Stored items from a collection
━━━━━━━━━━

import Literature.Topology.FourManifolds.Spin
import Mathlib.Analysis.InnerProductSpace.PiL2
import HarnessLib

/-!
# Lifting a stable framing along a null-homotopy of its Gauss map (Kervaire–Milnor, Lemma 3.5)

Topic `Literature/Topology/FourManifolds` (fact seat
`provefact-Literature.Topology.FourManifolds.HomotopySphere.boundsParallelizable_of_mem_signatureSet`,
Kervaire–Milnor's Lemma 3.4: a connected s-parallelizable manifold with non-vacuous boundary is
parallelizable). Everything here is proved; no named facts.

Kervaire–Milnor, *Groups of homotopy spheres I*, Ann. of Math. 77 (1963), Lemma 3.5 (p. 509):
"*Let `ξ` be a `k`-dimensional vector space bundle over an `n`-dimensional complex, `k > n`. If
the Whitney sum of `ξ` with a trivial bundle `ε¹` is trivial then `ξ` itself is trivial.* PROOF.
An isomorphism `ξ ⊕ ε¹ ≈ εᵏ⁺¹` gives rise to a bundle map `f` from `ξ` to the bundle `γᵏ` of
oriented `k`-planes in `(k + 1)`-space. Since the base space of `ξ` has dimension `n`, and since
the base space of `γᵏ` is the sphere `Sᵏ`, `k > n`, it follows that `f` is null-homotopic; and
hence that `ξ` is trivial", and the proof of Lemma 3.4: "This follows by a similar argument. The
hypothesis on the manifold guarantees that every map into a sphere of the same dimension is
null-homotopic."

This file isolates the bundle-theoretic half of that argument for the tree's stable framings
(`Literature.Topology.FourManifolds.HasStableTangentFramingAlong`, `Spin.lean`: `k + 1`
sections `sᵢ = (vᵢ, aᵢ)` of `f*TM ⊕ ℝ`, linearly independent at each point). The coefficient
vector `a = (aᵢ) : S → ℝᵏ⁺¹ ∖ 0` of the projection `f*TM ⊕ ℝ → ℝ` in the frame `(sᵢ)` is the
classifying ("Gauss") map of Kervaire–Milnor's bundle map: `f*TM ≅ a⊥ = â*(TSᵏ)`, `â = a/‖a‖`.

* `hasTangentFramingAlong_of_frame_perp` — the linear algebra: continuous, pointwise linearly
  independent `c₀, …, c_{k-1} : S → ℝᵏ⁺¹` orthogonal to `a` give the framing `tⱼ = Σᵢ cⱼᵢ vᵢ`
  of `f*TM` (continuity of linear combinations of continuous sections into Mathlib's
  `TangentBundle`, `continuous_sum_smul_along`, by fibrewise linearity of the local
  trivialisations).
* `exists_isometry_lift_of_homotopy` — **the covering homotopy for `O(k+1) → Sᵏ`, discretely**:
  a homotopy `G` of maps `S → Sᵏ` (compact `S`) from the constant `e` to `â` lifts to continuous
  linear isometries `R p` of `ℝᵏ⁺¹` with `R p e = â p`: subdivide `[0, 1]` so finely that
  consecutive vectors `G (tᵢ, p)`, `G (tᵢ₊₁, p)` are never antipodal
  (`exists_pos_forall_inner_pos`, compactness) and compose the rotations `rot u v = H_v ∘ H_{u+v}`
  (`H_w` the Householder reflection `householder w`), which take `u` to `v` and depend
  continuously on `(u, v)` off `u + v = 0` (Steenrod, *The Topology of Fibre Bundles* (1951),
  §11.3, first covering homotopy theorem — here in the one elementary case needed).
* `hasTangentFramingAlong_of_homotopic_const` — **Lemma 3.5 for stable framings**: if `â` is
  homotopic through unit vectors to a constant map then `f*TM` is framed (`R p e₀, …, R p e_{k-1}`
  frame `â⊥`).

The other half of Lemma 3.4 — every map from a compact connected manifold with non-empty
boundary to the sphere of the same dimension is null-homotopic — is
`MapsToSphereNullhomotopic.lean`; the assembly is `HomotopySpheresSignatureProofs.lean`.

## References

* M. Kervaire, J. Milnor, *Groups of homotopy spheres I*, Ann. of Math. (2) 77 (1963), 504–537,
  Lemma 3.4 and Lemma 3.5 (p. 509). doi:10.2307/1970128 [KervaireMilnorAnnals1963]
* N. Steenrod, *The Topology of Fibre Bundles*, Princeton (1951), §11.3.
-/

open scoped Manifold ContDiff Topology RealInnerProductSpace
open Set Function Module Bundle

noncomputable section

namespace Literature.Topology.FourManifolds

/-! ### Householder reflections and the rotation taking `u` to `v` -/

section Householder

variable {F : Type*} [NormedAddCommGroup F] [InnerProductSpace ℝ F]

/-- Local notation: `𝐇[w] x = x - (2⟪w, x⟫/‖w‖²) w` is the **Householder reflection** of `x`
in the hyperplane orthogonal to `w` (the identity for `w = 0`). -/
local notation3 "𝐇[" w "] " x:arg => x - (2 * ⟪w, x⟫ / ‖w‖ ^ 2) • w

/-- Local notation: `𝐑[u, v] x = 𝐇[v] (𝐇[u + v] x)`, the **rotation taking `u` to `v`** (in the
plane of `u`, `v`, for `‖u‖ = ‖v‖`, `u ≠ -v`). -/
local notation3 "𝐑[" u ", " v "] " x:arg => 𝐇[v] (𝐇[u + v] x)

/-- A Householder reflection preserves inner products. [folklore] -/
theorem inner_householder_householder (w x y : F) : ⟪𝐇[w] x, 𝐇[w] y⟫ = ⟪x, y⟫ := by
  rcases eq_or_ne w 0 with rfl | hw
  · simp
  have hw2 : ‖w‖ ^ 2 ≠ 0 := pow_ne_zero 2 (norm_ne_zero_iff.2 hw)
  simp only [inner_sub_left, inner_sub_right, real_inner_smul_left,
    real_inner_smul_right, real_inner_self_eq_norm_sq]
  field_simp
  rw [real_inner_comm w x]
  ring

/-- A Householder reflection preserves norms. [folklore] -/
theorem norm_householder (w x : F) : ‖𝐇[w] x‖ = ‖x‖ := by
  have h := inner_householder_householder w x x
  rw [real_inner_self_eq_norm_sq, real_inner_self_eq_norm_sq] at h
  exact (sq_eq_sq₀ (norm_nonneg _) (norm_nonneg _)).1 h

/-- The Householder reflection of `w` maps `-w` to `w`. [folklore] -/
theorem householder_neg_self {w : F} (hw : w ≠ 0) : 𝐇[w] (-w) = w := by
  have hw2 : ‖w‖ ^ 2 ≠ 0 := pow_ne_zero 2 (norm_ne_zero_iff.2 hw)
  simp only [inner_neg_right, real_inner_self_eq_norm_sq]
  rw [show (2 * -‖w‖ ^ 2 / ‖w‖ ^ 2 : ℝ) = -2 by field_simp]
  module

/-- For `‖u‖ = ‖v‖` and `u + v ≠ 0`, the Householder reflection of `u + v` maps `u` to `-v`.
[folklore] -/
theorem householder_add_apply_left {u v : F} (huv : ‖u‖ = ‖v‖) (hne : u + v ≠ 0) :
    𝐇[u + v] u = -v := by
  have h2 : ‖u + v‖ ^ 2 ≠ 0 := pow_ne_zero 2 (norm_ne_zero_iff.2 hne)
  have key : 2 * ⟪u + v, u⟫ = ‖u + v‖ ^ 2 := by
    rw [norm_add_sq_real, inner_add_left, real_inner_self_eq_norm_sq, real_inner_comm u v, huv]
    ring
  rw [key, div_self h2, one_smul]
  abel

/-- `𝐑[u, v]` preserves inner products. [folklore] -/
theorem inner_rot_rot (u v x y : F) : ⟪𝐑[u, v] x, 𝐑[u, v] y⟫ = ⟪x, y⟫ := by
  rw [inner_householder_householder, inner_householder_householder]

/-- `𝐑[u, v] u = v` when `‖u‖ = ‖v‖`, `v ≠ 0` and `u + v ≠ 0`. [folklore] -/
theorem rot_apply_left {u v : F} (huv : ‖u‖ = ‖v‖) (hv : v ≠ 0) (hne : u + v ≠ 0) :
    𝐑[u, v] u = v := by
  rw [householder_add_apply_left huv hne, householder_neg_self hv]

/-- Two vectors with positive inner product do not sum to zero. [folklore] -/
theorem add_ne_zero_of_inner_pos {u v : F} (h : 0 < ⟪u, v⟫) : u + v ≠ 0 := by
  intro huv
  have : v = -u := eq_neg_of_add_eq_zero_right huv
  rw [this, inner_neg_right, real_inner_self_eq_norm_sq] at h
  nlinarith [sq_nonneg ‖u‖]

variable {X : Type*} [TopologicalSpace X]

/-- Continuity of Householder reflections in both arguments, away from `w = 0`. [folklore] -/
theorem continuous_householder {w x : X → F} (hw : Continuous w) (hx : Continuous x)
    (h0 : ∀ p, w p ≠ 0) : Continuous fun p ↦ 𝐇[w p] (x p) := by
  refine hx.sub (Continuous.smul ?_ hw)
  refine Continuous.div (continuous_const.mul (hw.inner hx)) (hw.norm.pow 2) fun p ↦ ?_
  exact pow_ne_zero 2 (norm_ne_zero_iff.2 (h0 p))

/-- Continuity of `𝐑[u, v] x` in all arguments, away from `v = 0` and `u + v = 0`. [folklore] -/
theorem continuous_rot {u v x : X → F} (hu : Continuous u) (hv : Continuous v)
    (hx : Continuous x) (hv0 : ∀ p, v p ≠ 0) (hne : ∀ p, u p + v p ≠ 0) :
    Continuous fun p ↦ 𝐑[u p, v p] (x p) :=
  continuous_householder hv (continuous_householder (hu.add hv) hx hne) hv0

/-! ### Chains of rotations along a discretised homotopy -/

/-- **The chain of rotations** `𝐑[uᵢ₋₁, uᵢ] ∘ ⋯ ∘ 𝐑[u₀, u₁]` along a sequence of continuous
families of unit vectors `uⱼ : X → F`, consecutive ones never antipodal: a continuous family of
linear isometries of `F` carrying `u₀ p` to `uᵢ p`. [folklore] -/
theorem exists_rotChain (u : ℕ → X → F) (hu : ∀ j, Continuous (u j))
    (hunit : ∀ j p, ‖u j p‖ = 1) (hne : ∀ j p, u j p + u (j + 1) p ≠ 0) (i : ℕ) :
    ∃ R : X → F → F, (∀ p x y, ⟪R p x, R p y⟫ = ⟪x, y⟫) ∧ (∀ p, R p (u 0 p) = u i p) ∧
      ∀ x : F, Continuous fun p ↦ R p x := by
  have h0 : ∀ j p, u j p ≠ 0 := fun j p ↦
    norm_ne_zero_iff.1 (by rw [hunit]; exact one_ne_zero)
  induction i with
  | zero => exact ⟨fun _ x ↦ x, fun _ _ _ ↦ rfl, fun _ ↦ rfl, fun _ ↦ continuous_const⟩
  | succ i ih =>
    obtain ⟨R, hRi, hRu, hRc⟩ := ih
    refine ⟨fun p x ↦ 𝐑[u i p, u (i + 1) p] (R p x), fun p x y ↦ ?_, fun p ↦ ?_, fun x ↦ ?_⟩
    · show ⟪𝐑[u i p, u (i + 1) p] (R p x), 𝐑[u i p, u (i + 1) p] (R p y)⟫ = ⟪x, y⟫
      rw [inner_rot_rot, hRi]
    · show 𝐑[u i p, u (i + 1) p] (R p (u 0 p)) = u (i + 1) p
      rw [hRu]
      exact rot_apply_left ((hunit i p).trans (hunit (i + 1) p).symm) (h0 _ _) (hne i p)
    · exact continuous_rot (hu i) (hu (i + 1)) (hRc x) (h0 (i + 1)) (hne i)

end Householder

/-! ### The discrete covering homotopy for the orthogonal group acting on the sphere -/

section Lift

variable {F : Type*} [NormedAddCommGroup F] [InnerProductSpace ℝ F] {X : Type*}
  [TopologicalSpace X]

/-- **Mesh of a homotopy into the unit sphere.** For a compact `X` and a continuous family of
unit vectors `H (t, p)`, `t ∈ [0, 1]`, there is `δ > 0` such that `H (s, p)` and `H (t, p)` have
positive inner product (in particular are not antipodal) whenever `|s - t| < δ`. [folklore] -/
theorem exists_pos_forall_inner_pos [CompactSpace X] {H : unitInterval × X → F}
    (hH : Continuous H) (h1 : ∀ q, ‖H q‖ = 1) :
    ∃ δ > (0 : ℝ), ∀ (s t : unitInterval) (p : X), |(s : ℝ) - t| < δ →
      0 < ⟪H (s, p), H (t, p)⟫ := by
  set g : unitInterval × unitInterval × X → ℝ := fun q ↦ ⟪H (q.1, q.2.2), H (q.2.1, q.2.2)⟫ with hg
  have hgc : Continuous g := by
    refine Continuous.inner (hH.comp (continuous_fst.prodMk (continuous_snd.comp continuous_snd)))
      (hH.comp ((continuous_fst.comp continuous_snd).prodMk (continuous_snd.comp continuous_snd)))
  set K : Set (unitInterval × unitInterval × X) := g ⁻¹' Iic 0 with hK
  have hKc : IsCompact K := (isClosed_Iic.preimage hgc).isCompact
  have hdiag : ∀ q ∈ K, (q.1 : ℝ) ≠ q.2.1 := by
    rintro ⟨s, t, p⟩ hq hst
    have hst' : s = t := Subtype.ext hst
    subst hst'
    have h : g (s, s, p) ≤ 0 := hq
    simp only [hg, real_inner_self_eq_norm_sq, h1] at h
    norm_num at h
  rcases K.eq_empty_or_nonempty with hKe | hKne
  · refine ⟨1, one_pos, fun s t p _ ↦ ?_⟩
    have : (s, t, p) ∉ K := by rw [hKe]; exact notMem_empty _
    simpa [hK] using this
  · set d : unitInterval × unitInterval × X → ℝ := fun q ↦ |(q.1 : ℝ) - q.2.1| with hd
    have hdc : Continuous d :=
      ((continuous_subtype_val.comp continuous_fst).sub
        (continuous_subtype_val.comp (continuous_fst.comp continuous_snd))).abs
    obtain ⟨q₀, hq₀K, hq₀⟩ := hKc.exists_isMinOn hKne hdc.continuousOn
    refine ⟨d q₀, abs_pos.2 (sub_ne_zero.2 (hdiag q₀ hq₀K)), fun s t p hst ↦ ?_⟩
    by_contra hle
    have hmem : (s, t, p) ∈ K := not_lt.1 hle
    exact (not_le.2 hst) (hq₀ hmem)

━━━━━━━━━━

* [EXERCISE DIRECTIONS]: Within the data above, the lines from the one with "have h2 : ‖u" to the one with "v ≠ 0) (hne" must be repeated exactly; no other line belongs in the answer.

* [REPLY]:
  have h2 : ‖u + v‖ ^ 2 ≠ 0 := pow_ne_zero 2 (norm_ne_zero_iff.2 hne)
  have key : 2 * ⟪u + v, u⟫ = ‖u + v‖ ^ 2 := by
    rw [norm_add_sq_real, inner_add_left, real_inner_self_eq_norm_sq, real_inner_comm u v, huv]
    ring
  rw [key, div_self h2, one_smul]
  abel

/-- `𝐑[u, v]` preserves inner products. [folklore] -/
theorem inner_rot_rot (u v x y : F) : ⟪𝐑[u, v] x, 𝐑[u, v] y⟫ = ⟪x, y⟫ := by
  rw [inner_householder_householder, inner_householder_householder]

/-- `𝐑[u, v] u = v` when `‖u‖ = ‖v‖`, `v ≠ 0` and `u + v ≠ 0`. [folklore] -/
theorem rot_apply_left {u v : F} (huv : ‖u‖ = ‖v‖) (hv : v ≠ 0) (hne : u + v ≠ 0) :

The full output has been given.